Configure Load Balancing
We will adjust the existing route. We add an upstream node to the route we just created, pointing to mock.api7.ai
with the prefix changed to /headers
, using the upstream node's host for host pass-through, and applying a least-connections load balancing strategy. Then, we send ten requests to the gateway to verify successful configuration.

Configure Authentication
In the third step, enable the key-auth
plugin for the route with ID httpbin
, then create a consumer named zhihuang
with key-auth
enabled. Ask AI to randomly generate a secure key and tell me, then send a request to the gateway to verify successful configuration.

MCP automatically enabled the key-auth
authentication plugin, created a consumer, and performed verification based on the randomly generated consumer credentials. During the verification process, it first tests requests with credentials, then tests requests without credentials, confirming that the configuration is correctly completed.
Configure Plugins
Finally, configure plugins, asking AI to "enable cross-origin for my httpbin
route, then configure rate limiting to allow only two requests per minute, responding with 503
for exceeding requests, and then send a request to the gateway to verify successful configuration."

Summary
MCP opens up many possibilities. While it might not be entirely stable yet, its application scenarios will become increasingly rich as model capabilities improve. We use generalized language to achieve goals, allowing large AI language models to quickly generate solutions. Now, we only need to state our requirements, and AI can complete the entire closed-loop demand, greatly simplifying daily operations and development.
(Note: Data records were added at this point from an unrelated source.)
/-- `(L^k − 1)/2 < L^k`. [folklore] -/
theorem half_pred_pow_lt (P : Params) (k : ℕ) : (P.L ^ k - 1) / 2 < P.L ^ k := by
  have h : 0 < P.L ^ k := pow_pos P.L_pos k
  omega

/-- **THE `k`-FOLD CENTRE IS THE BLOCK POINT OF MIDDLE OFFSET**: `embIter k y = blockSiteK k y j_mid`, `j_mid = (L^k − 1)/2` in every direction (labels
`y·L^k + (L^k − 1)/2`, ✓`val_embIter` = ✓`val_blockSiteK`). [cite: Balaban1987RG1, (0.1) p.251; Balaban1984PropagatorsI, (1.18) p.20] -/
theorem blockSiteK_mid_eq_embIter (hk : k ≤ P.m + P.K) (y : Site P k) :
    blockSiteK k y (fun _ => ⟨(P.L ^ k - 1) / 2, half_pred_pow_lt P k⟩) = embIter k y := by
  funext ν
  apply ZMod.val_injective
  rw [val_blockSiteK hk, val_embIter hk]

/-- **CENTRES GO TO TRANSLATED CORNER POINTS**: `EK (embIter k y) = up y + ι(j_mid)`. [cite: Balaban1984PropagatorsI, (1.18) p.20] -/
theorem EK_embIter (hk : k ≤ P.m + P.K) (y : Site P k) :
    EK hk (embIter k y) = up (P.L ^ k) (Mk P k) y + iota (P.L ^ k) (Mk P k) (fun _ => ⟨(P.L ^ k - 1) / 2, half_pred_pow_lt P k⟩) := by
  rw [← blockSiteK_mid_eq_embIter hk, EK_blockSiteK hk]
  rfl

/-- a unit step of the unit lattice `T^{(k)}` in the two typings: `y.shift ν = y + e_ν`. [folklore] -/
theorem shift_eq_add_unitVec (y : Tor (Mk P k)) (ν : Fin P.d) :
    (Site.shift (P := P) (j := k) y ν : Tor (Mk P k)) = y + unitVec (Mk P k) ν := by
  funext κ
  show Function.update y ν (y ν + 1) κ = y κ + (Pi.single ν (1 : ZMod (Mk P k ν)) : Tor (Mk P k)) κ
  by_cases h : κ = ν
  · subst h; rw [Function.update_self, Pi.single_eq_same]
  · rw [Function.update_of_ne h, Pi.single_eq_of_ne h, add_zero]
import Literature.Geometry.Lorentzian.BondiBartnikGap
import Literature.Geometry.Lorentzian.NearKerrCollarCore
import HarnessLib

/-!
# Vocabulary of the line `direct-method-on-the-cone` for the crux `BondiBartnikRigidity`
# (stmt-FinalStateConjecture-10807, route `BartnikGapSettling`): Kerr boxes, the faithful future
# domain of dependence, the Killing domain of a thick collar core, `ExactMinimiserKerrness`

The registered skeleton `Cruxes/BondiBartnikRigidity/Lines/direct_method_on_the_cone.lean`
(planner, 2026-08-16; line lead a2) types its five genuine stubs (K1 `stub_exactMinimiserStationary`,
K2 `stub_stationaryKerrCollarExtension`, K3 `stub_compactnessToKerrInterior`, K4
`stub_farCompletion`, the probe sector) over six local declarations.  A stub lands under
`Theorems/` only as a `--supports` file proving the registered signature verbatim, and Theorems
files cannot import the Cruxes tree; so the six declarations are moved here VERBATIM (bodies
byte-identical to the skeleton's `section Vocabulary` and to its `def ExactMinimiserKerrness`),
with the small bookkeeping API the stubs' proofs and the composition use.  Nothing is asserted
about the notions.

* `coordBox B τ₁ τ₂ r₁ r₂` — the open coordinate box `{τ₁ < t < τ₂, r₁ < r < r₂}` of a reference
  background (`ModelBackground`, `KerrConvergence.lean`); for the boosted Kerr star background of
  a collar chart a Kerr-star slab of times `(τ₁, τ₂)` and radii `(r₁, r₂)` (Kerr-star time and
  slabs: Dafermos–Rodnianski arXiv:0811.0354, §5.1).
* `IsNearModelBox 𝒮 B k ε τ₁ τ₂ r₁ r₂ J Ψ` — `Ψ` is smooth on the box and an open embedding of it,
  maps it into `J`, and the `Cᵏ` sup norm over the (open, four-dimensional) box of the deviation
  `Ψ^* g − g_B` is `≤ ε` (LAYER certification, as in `CauchyDevelopment.IsSoundNearKerrLeaf`;
  `ε = 0`: an exact copy of the model box).  Chart/deviation vocabulary in consequence form:
  DHRT arXiv:2104.08222, §1.
* `shellSlab B M` — the slice `{t = 0, 2M < r ≤ 3M}` of the strictly stationary shell of a collar.
* `futureDomain 𝒮 W` — the FAITHFUL future domain of dependence `D⁺(W)`: every past-ENDLESS
  (`IsPastEndless`, `Causality.lean` §Endpoints) future-directed causal curve through `q` meets `W`
  at or before `q` (Hawking–Ellis 1973, §6.5).  The library's
  `LorentzianMetric.futureCauchyDevelopment` is the same formula over the vendored
  `IsPastInextendible`, under which every curve parametrised over `ℝ` is inextendible, so that a
  short past timelike segment from `q` reparametrised over `ℝ` disqualifies every `q ∉ W` and
  `D⁺(W)` degenerates to (roughly) `W` (docstring of §Endpoints of `Causality.lean`); the planner's
  self-refutation pass (δ) replaced it by this faithful version, kept here under the skeleton's name.
* `killingDomain 𝒱 M p B Φ` — for ONE thick collar core `C = collarCore M p B Φ`:
  `D⁺(C ∪ N_out)`, `N_out = ∂J⁺(C) ∩ J⁺(Φ₀(shell slab))` the outer roof.
* `ExactMinimiserKerrness` — what K1 ∘ K2 deliver and K3 consumes (a closed `Prop`, route-posited
  and OPEN: an exact Bondi–Bartnik minimiser with an exact thick Kerr collar, in any maximal vacuum
  development of any smooth data, contains exact Kerr-star boxes of every radius and length inside
  `J⁺(C)`); the skeleton proves it from K1 and K2 by pure logic.

API: `mem_coordBox`, `coordBox_mono`, `IsNearModelBox.mono` / `.mono_set` and projections,
`mem_shellSlab`, `shellSlab_subset_truncTimeSlab`, `subset_futureDomain`, `futureDomain_mono`,
`collarCore_subset_killingDomain`, `mem_killingDomain_self`.

References: Dafermos–Rodnianski arXiv:0811.0354, §5.1; Dafermos–Holzegel–Rodnianski–Taylor
arXiv:2104.08222, §1; Hawking–Ellis 1973, §6.5; Huang–Lee arXiv:2007.00593, Def. 7.8 (the
Bartnik-type minimisation the route transplants). [DafermosRodnianski2008]
[DafermosHolzegelRodnianskiTaylor2021] [HawkingEllis1973CUP] [HuangLee2020]
-/

noncomputable section

-- D-0017: single-problem summit, `Summit.<S>.<S>.…` by design (cf. lakefile `weak.linter.dupNamespace`).
set_option linter.dupNamespace false

open Set Filter Function Topology TopologicalSpace
open Literature.Geometry.Lorentzian
open scoped Manifold ContDiff Topology ENNReal

namespace Summit.FinalStateConjecture.FinalStateConjecture.Theorems.BondiBartnikRigidity.DirectMethod

universe u

/-! ### Coordinate boxes of a reference background and `(ε, k)`-boxes of a spacetime -/

/-- The open COORDINATE BOX `{τ₁ < t < τ₂, r₁ < r < r₂}` of a reference background (for the boosted
Kerr star background of a collar: a Kerr-star slab of times `(τ₁, τ₂)` and radii `(r₁, r₂)`;
Kerr-star time `t*` and the slabs `{t* = τ}`: Dafermos–Rodnianski arXiv:0811.0354, §5.1).  Verbatim
the skeleton's `coordBox`. [cite: DafermosRodnianski2008, §5.1] -/
def coordBox (B : ModelBackground) (τ₁ τ₂ r₁ r₂ : ℝ) : Set B.domain :=
  {x | τ₁ < B.time x.1 ∧ B.time x.1 < τ₂ ∧ r₁ < B.radius x.1 ∧ B.radius x.1 < r₂}

/-- Membership in a coordinate box. [folklore] -/
theorem mem_coordBox {B : ModelBackground} {τ₁ τ₂ r₁ r₂ : ℝ} {x : B.domain} :
    x ∈ coordBox B τ₁ τ₂ r₁ r₂ ↔
      τ₁ < B.time x.1 ∧ B.time x.1 < τ₂ ∧ r₁ < B.radius x.1 ∧ B.radius x.1 < r₂ :=
  Iff.rfl

/-- Coordinate boxes are monotone in their bounds. [folklore] -/
theorem coordBox_mono (B : ModelBackground) {τ₁ τ₂ r₁ r₂ τ₁' τ₂' r₁' r₂' : ℝ} (h₁ : τ₁' ≤ τ₁)
    (h₂ : τ₂ ≤ τ₂') (h₃ : r₁' ≤ r₁) (h₄ : r₂ ≤ r₂') :
    coordBox B τ₁ τ₂ r₁ r₂ ⊆ coordBox B τ₁' τ₂' r₁' r₂' :=
  fun _ hx ↦ ⟨h₁.trans_lt hx.1, hx.2.1.trans_le h₂, h₃.trans_lt hx.2.2.1, hx.2.2.2.trans_le h₄⟩

/-- **`(ε, k)`-box of the background `B` inside `J`**: the chart `Ψ` is smooth on the coordinate box
and an open embedding of it, maps it into `J`, and the `Cᵏ` sup norm over the (open,
`4`-dimensional) box of the deviation `Ψ^* g − g_B` (`Spacetime.deviationExtend`) is `≤ ε` — LAYER
certification in the sense of `CauchyDevelopment.IsSoundNearKerrLeaf`, not slab certification;
`ε = 0`: an exact copy of the model box.  Verbatim the skeleton's `IsNearModelBox`.  Chart /
deviation vocabulary in consequence form: DHRT arXiv:2104.08222, §1.
[cite: DafermosHolzegelRodnianskiTaylor2021, §1] -/
def IsNearModelBox (𝒮 : Spacetime.{u} 4) (B : ModelBackground) (k : ℕ) (ε : ℝ≥0∞)
    (τ₁ τ₂ r₁ r₂ : ℝ) (J : Set 𝒮.carrier) (Ψ : B.domain → 𝒮.carrier) : Prop :=
  ContMDiffOn 𝓘(ℝ, E4) (𝓡 4) ∞ Ψ (coordBox B τ₁ τ₂ r₁ r₂) ∧
    IsOpenEmbedding ((coordBox B τ₁ τ₂ r₁ r₂).restrict Ψ) ∧
    Ψ '' coordBox B τ₁ τ₂ r₁ r₂ ⊆ J ∧
    supCkENorm (Subtype.val '' coordBox B τ₁ τ₂ r₁ r₂) k (𝒮.deviationExtend B Ψ) ≤ ε

namespace IsNearModelBox

variable {𝒮 : Spacetime.{u} 4} {B : ModelBackground} {k k' : ℕ} {ε ε' : ℝ≥0∞}
  {τ₁ τ₂ r₁ r₂ : ℝ} {J J' : Set 𝒮.carrier} {Ψ : B.domain → 𝒮.carrier}

/-- **Monotonicity in `(k, ε)`**: an `(ε, k')`-box is an `(ε', k)`-box for `k ≤ k'`, `ε ≤ ε'`
(`supCkENorm_mono_right`; closeness with loss of derivatives, DHRT arXiv:2104.08222, §1).
[cite: DafermosHolzegelRodnianskiTaylor2021, §1] -/
theorem mono (h : IsNearModelBox 𝒮 B k' ε τ₁ τ₂ r₁ r₂ J Ψ) (hk : k ≤ k') (hε : ε ≤ ε') :
    IsNearModelBox 𝒮 B k ε' τ₁ τ₂ r₁ r₂ J Ψ :=
  ⟨h.1, h.2.1, h.2.2.1, ((supCkENorm_mono_right _ hk _).trans h.2.2.2).trans hε⟩

/-- A box inside `J` is a box inside any `J' ⊇ J`. [folklore] -/
theorem mono_set (h : IsNearModelBox 𝒮 B k ε τ₁ τ₂ r₁ r₂ J Ψ) (hJ : J ⊆ J') :
    IsNearModelBox 𝒮 B k ε τ₁ τ₂ r₁ r₂ J' Ψ :=
  ⟨h.1, h.2.1, h.2.2.1.trans hJ, h.2.2.2⟩

/-- The chart of an `(ε, k)`-box is smooth on the box. [folklore] -/
theorem contMDiffOn (h : IsNearModelBox 𝒮 B k ε τ₁ τ₂ r₁ r₂ J Ψ) :
    ContMDiffOn 𝓘(ℝ, E4) (𝓡 4) ∞ Ψ (coordBox B τ₁ τ₂ r₁ r₂) :=
  h.1

/-- The chart of an `(ε, k)`-box is an open embedding of the box. [folklore] -/
theorem isOpenEmbedding (h : IsNearModelBox 𝒮 B k ε τ₁ τ₂ r₁ r₂ J Ψ) :
    IsOpenEmbedding ((coordBox B τ₁ τ₂ r₁ r₂).restrict Ψ) :=
  h.2.1

/-- The image of an `(ε, k)`-box inside `J` lies in `J`. [folklore] -/
theorem image_subset (h : IsNearModelBox 𝒮 B k ε τ₁ τ₂ r₁ r₂ J Ψ) :
    Ψ '' coordBox B τ₁ τ₂ r₁ r₂ ⊆ J :=
  h.2.2.1

/-- The `Cᵏ` deviation over an `(ε, k)`-box is at most `ε`. [folklore] -/
theorem supCkENorm_le (h : IsNearModelBox 𝒮 B k ε τ₁ τ₂ r₁ r₂ J Ψ) :
    supCkENorm (Subtype.val '' coordBox B τ₁ τ₂ r₁ r₂) k (𝒮.deviationExtend B Ψ) ≤ ε :=
  h.2.2.2

end IsNearModelBox

/-! ### The shell slab, the faithful future domain of dependence, the Killing domain -/

/-- The slice of the STRICTLY STATIONARY SHELL `{t* = 0, 2M < r ≤ 3M}` of a collar chart's
background (outside the ergoregion `r ≤ r_E(θ) ≤ 2M`; its outer edge is the sphere `S₃ = {r = 3M}`
from which the outer roof `N_out` of the collar is ruled).  Verbatim the skeleton's `shellSlab`
(Kerr-star slabs and the ergoregion: Dafermos–Rodnianski arXiv:0811.0354, §5.1).
[cite: DafermosRodnianski2008, §5.1] -/
def shellSlab (B : ModelBackground) (M : ℝ) : Set B.domain :=
  {x | B.time x.1 = 0 ∧ 2 * M < B.radius x.1 ∧ B.radius x.1 ≤ 3 * M}

/-- Membership in the shell slab. [folklore] -/
theorem mem_shellSlab {B : ModelBackground} {M : ℝ} {x : B.domain} :
    x ∈ shellSlab B M ↔ B.time x.1 = 0 ∧ 2 * M < B.radius x.1 ∧ B.radius x.1 ≤ 3 * M :=
  Iff.rfl

/-- For `0 ≤ M` the shell slab lies in the thick collar slab `{t = 0, r ≤ 3M}`
(`ModelBackground.truncTimeSlab (3 * M) 0`). [folklore] -/
theorem shellSlab_subset_truncTimeSlab (B : ModelBackground) (M : ℝ) :
    shellSlab B M ⊆ B.truncTimeSlab (3 * M) 0 :=
  fun _ hx ↦ ⟨hx.1, hx.2.2⟩

/-- **Future domain of dependence `D⁺(W)`, faithful form**: the points `q` such that every
past-ENDLESS future-directed causal curve through `q` meets `W` at or before `q` (Hawking–Ellis
1973, §6.5).  The library's `LorentzianMetric.futureCauchyDevelopment` is the same formula over the
vendored `IsPastInextendible`, under which every curve parametrised over `ℝ` counts as inextendible
(docstring of the section `Endpoints` of `Causality.lean`), so that a short past timelike segment
from `q` reparametrised over `ℝ` disqualifies every `q ∉ W` and that set degenerates to (roughly)
`W`; here the faithful `IsPastEndless` (no past endpoint) is used instead.  Verbatim the skeleton's
`futureDomain`. [cite: HawkingEllis1973CUP, §6.5] -/
def futureDomain (𝒮 : Spacetime.{u} 4) (W : Set 𝒮.carrier) : Set 𝒮.carrier :=
  {q | ∀ (γ : ℝ → 𝒮.carrier) (s : Set ℝ), s.OrdConnected →
    𝒮.metric.IsFutureCausalCurveOn 𝒮.timeOrientation γ s → IsPastEndless γ s →
    ∀ t₀ ∈ s, γ t₀ = q → ∃ t ∈ s, t ≤ t₀ ∧ γ t ∈ W}

/-- `W ⊆ D⁺(W)`: a curve through `q ∈ W` meets `W` at `q` itself (Hawking–Ellis 1973, §6.5).
[cite: HawkingEllis1973CUP, §6.5] -/
theorem subset_futureDomain (𝒮 : Spacetime.{u} 4) (W : Set 𝒮.carrier) : W ⊆ futureDomain 𝒮 W :=
  fun _ hq _ _ _ _ _ t₀ ht₀ hγ ↦ ⟨t₀, ht₀, le_rfl, hγ ▸ hq⟩

/-- `D⁺` is monotone: `W ⊆ W' → D⁺(W) ⊆ D⁺(W')` (Hawking–Ellis 1973, §6.5).
[cite: HawkingEllis1973CUP, §6.5] -/
theorem futureDomain_mono (𝒮 : Spacetime.{u} 4) {W W' : Set 𝒮.carrier} (h : W ⊆ W') :
    futureDomain 𝒮 W ⊆ futureDomain 𝒮 W' := by
  intro q hq γ s hs hγ he t₀ ht₀ hqt
  obtain ⟨t, ht, htt₀, hW⟩ := hq γ s hs hγ he t₀ ht₀ hqt
  exact ⟨t, ht, htt₀, h hW⟩

variable {X : Type u} [TopologicalSpace X] [ChartedSpace E3 X] [IsManifold (𝓡 3) ∞ X]
  [ConnectedSpace X] {D : InitialDataSet (𝓡 3) X}

/-- **Killing domain of a single thick collar core** `C = collarCore M p B Φ` (one hole, `p ∈ C`):
`D⁺(C ∪ N_out)` (faithful `futureDomain`), where the OUTER ROOF `N_out = ∂J⁺(C) ∩ J⁺(shell slab)`
is the part of the achronal boundary of `J⁺(C)` ruled by the null generators leaving the outer edge
sphere `S₃`.  This is the region on which the direct method produces a Killing field: it contains
the exact Kerr diamond `D(C)`, the exterior `J⁺(C) ∩ {r ≥ r₊}` and the near-horizon interior
`{M < r < r₊}` at all later Kerr-star times.  Verbatim the skeleton's `killingDomain`
(domain of dependence: Hawking–Ellis 1973, §6.5). [cite: HawkingEllis1973CUP, §6.5] -/
def killingDomain (𝒱 : VacuumCauchyDevelopment D) (M : Fin 1 → ℝ) (p : 𝒱.carrier)
    (B : Fin 1 → ModelBackground) (Φ : ∀ i, (B i).domain → 𝒱.carrier) : Set 𝒱.carrier :=
  futureDomain 𝒱.toSpacetime
    (collarCore M p B Φ ∪
      (frontier (𝒱.metric.causalFuture 𝒱.timeOrientation (collarCore M p B Φ)) ∩
        𝒱.metric.causalFuture 𝒱.timeOrientation (Φ 0 '' shellSlab (B 0) (M 0))))

/-- The core lies in its Killing domain: `C ⊆ C ∪ N_out ⊆ D⁺(C ∪ N_out)`. [folklore] -/
theorem collarCore_subset_killingDomain (𝒱 : VacuumCauchyDevelopment D) (M : Fin 1 → ℝ)
    (p : 𝒱.carrier) (B : Fin 1 → ModelBackground) (Φ : ∀ i, (B i).domain → 𝒱.carrier) :
    collarCore M p B Φ ⊆ killingDomain 𝒱 M p B Φ :=
  subset_union_left.trans (subset_futureDomain _ _)

/-- The probe point lies in the Killing domain of its core. [folklore] -/
theorem mem_killingDomain_self (𝒱 : VacuumCauchyDevelopment D) (M : Fin 1 → ℝ) (p : 𝒱.carrier)
    (B : Fin 1 → ModelBackground) (Φ : ∀ i, (B i).domain → 𝒱.carrier) :
    p ∈ killingDomain 𝒱 M p B Φ :=
  collarCore_subset_killingDomain 𝒱 M p B Φ (mem_collarCore_self M p B Φ)

/-- **Registered bookkeeping sub-goal of the line** (`stub_killingDomainContainsCore`, the anchor
under which this vocabulary file serves the crux item): in the summit's universe-`0` setting, the
thick collar core lies in its Killing domain, `C ⊆ D⁺(C ∪ N_out)` — the first of the inclusions
`C ⊆ killingDomain ⊆ J⁺(C)` through which K1/K2 place their boxes (Hawking–Ellis 1973, §6.5:
`S ⊆ D⁺(S)`). [cite: HawkingEllis1973CUP, §6.5] -/
theorem stub_killingDomainContainsCore : ∀ (X : Type) [TopologicalSpace X] [ChartedSpace E3 X] [IsManifold (𝓡 3) ∞ X] [T2Space X] [SecondCountableTopology X] [ConnectedSpace X] (D : InitialDataSet (𝓡 3) X) (𝒱 : VacuumCauchyDevelopment D) (M : Fin 1 → ℝ) (p : 𝒱.carrier) (B : Fin 1 → ModelBackground) (Φ : ∀ i, (B i).domain → 𝒱.carrier), collarCore M p B Φ ⊆ killingDomain 𝒱 M p B Φ :=
  fun _ _ _ _ _ _ _ _ 𝒱 M p B Φ ↦ collarCore_subset_killingDomain 𝒱 M p B Φ

/-! ### Exact minimiser Kerrness (the statement K1 ∘ K2 deliver and K3 consumes) -/

/-- **EXACT MINIMISER KERRNESS** — what the stubs K1 (`stub_exactMinimiserStationary`) and K2
(`stub_stationaryKerrCollarExtension`) of the line compose to and K3
(`stub_compactnessToKerrInterior`) consumes; the `N = 1` analogue, in the LIMIT CATEGORY
(`VacuumCauchyDevelopment D` over ARBITRARY smooth data, maximal for its own data, core ON its
Cauchy slice) and in chart form, of an exact-minimiser rigidity statement: an exact Bondi–Bartnik
minimiser (`NearKerrCollarCore k' 0 0`: exact `k'`-jet of boosted Kerr on the thick slab, a cut
energy, gap `≤ 0` against admissible competitors; at least one competitor mass) with an exact thick
Kerr collar contains exact Kerr-star boxes `{τ < t* < τ + T, M < r < R + 1}` of every radius and
length inside `J⁺(C)`.  Verbatim the skeleton's `ExactMinimiserKerrness`.  A route-posited OPEN
statement (the slice analogue is the "Bartnik minimisers are stationary / static" family, Huang–Lee
arXiv:2007.00593, Thm. 10), recorded as the line's intermediate target, not as a fact.
[conjecture] [folklore] -/
def ExactMinimiserKerrness : Prop :=
  ∀ (k' : ℕ), 2 ≤ k' →
    ∀ (X : Type) [TopologicalSpace X] [ChartedSpace E3 X] [IsManifold (𝓡 3) ∞ X]
      [T2Space X] [SecondCountableTopology X] [ConnectedSpace X]
      (D : InitialDataSet (𝓡 3) X) (𝒱 : VacuumCauchyDevelopment D)
      (M a : Fin 1 → ℝ) (p : 𝒱.carrier) (mo : Fin 1 → lorentzGroup × E4)
      (B : Fin 1 → ModelBackground) (Φ : ∀ i, (B i).domain → 𝒱.carrier),
    𝒱.IsMaximal → (∀ i, 0 < M i ∧ |a i| < M i) →
    (∃ i, p ∈ Φ i '' (B i).truncTimeSlab (3 * M i) 0) →
    collarCore M p B Φ ⊆ range 𝒱.embed →
    𝒱.NearKerrCollarCore k' 0 0 1 M a univ p mo B Φ →
    (∃ m' : ℝ, 𝒱.IsCompetitorMass (collarCore M p B Φ) m') →
    ∀ (k : ℕ) (R T : ℝ), ∃ (τ : ℝ) (Ψ : (B 0).domain → 𝒱.carrier),
      IsNearModelBox 𝒱.toSpacetime (B 0) k 0 τ (τ + T) (M 0) (R + 1)
        (𝒱.metric.causalFuture 𝒱.timeOrientation (collarCore M p B Φ)) Ψ

end Summit.FinalStateConjecture.FinalStateConjecture.Theorems.BondiBartnikRigidity.DirectMethod

end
This holds significant value at all levels, and the barrier to entry is very low.
If you wish to develop similar MCP services, you only need to be familiar with any programming language like Java, Go, or JS, and you can complete the integration in a day, helping enterprises quickly connect their APIs to large AI language models.
The value of APISIX-MCP lies in helping new users quickly get started with APISIX and providing an intelligent new solution for complex API management. It transforms executing specific operations into describing generalized scenarios, promoting the deep integration of AI and API management. In the future, we will further explore the integration with AI management at the API management level and continuously enhance APISIX's ability to handle AI traffic at the gateway level.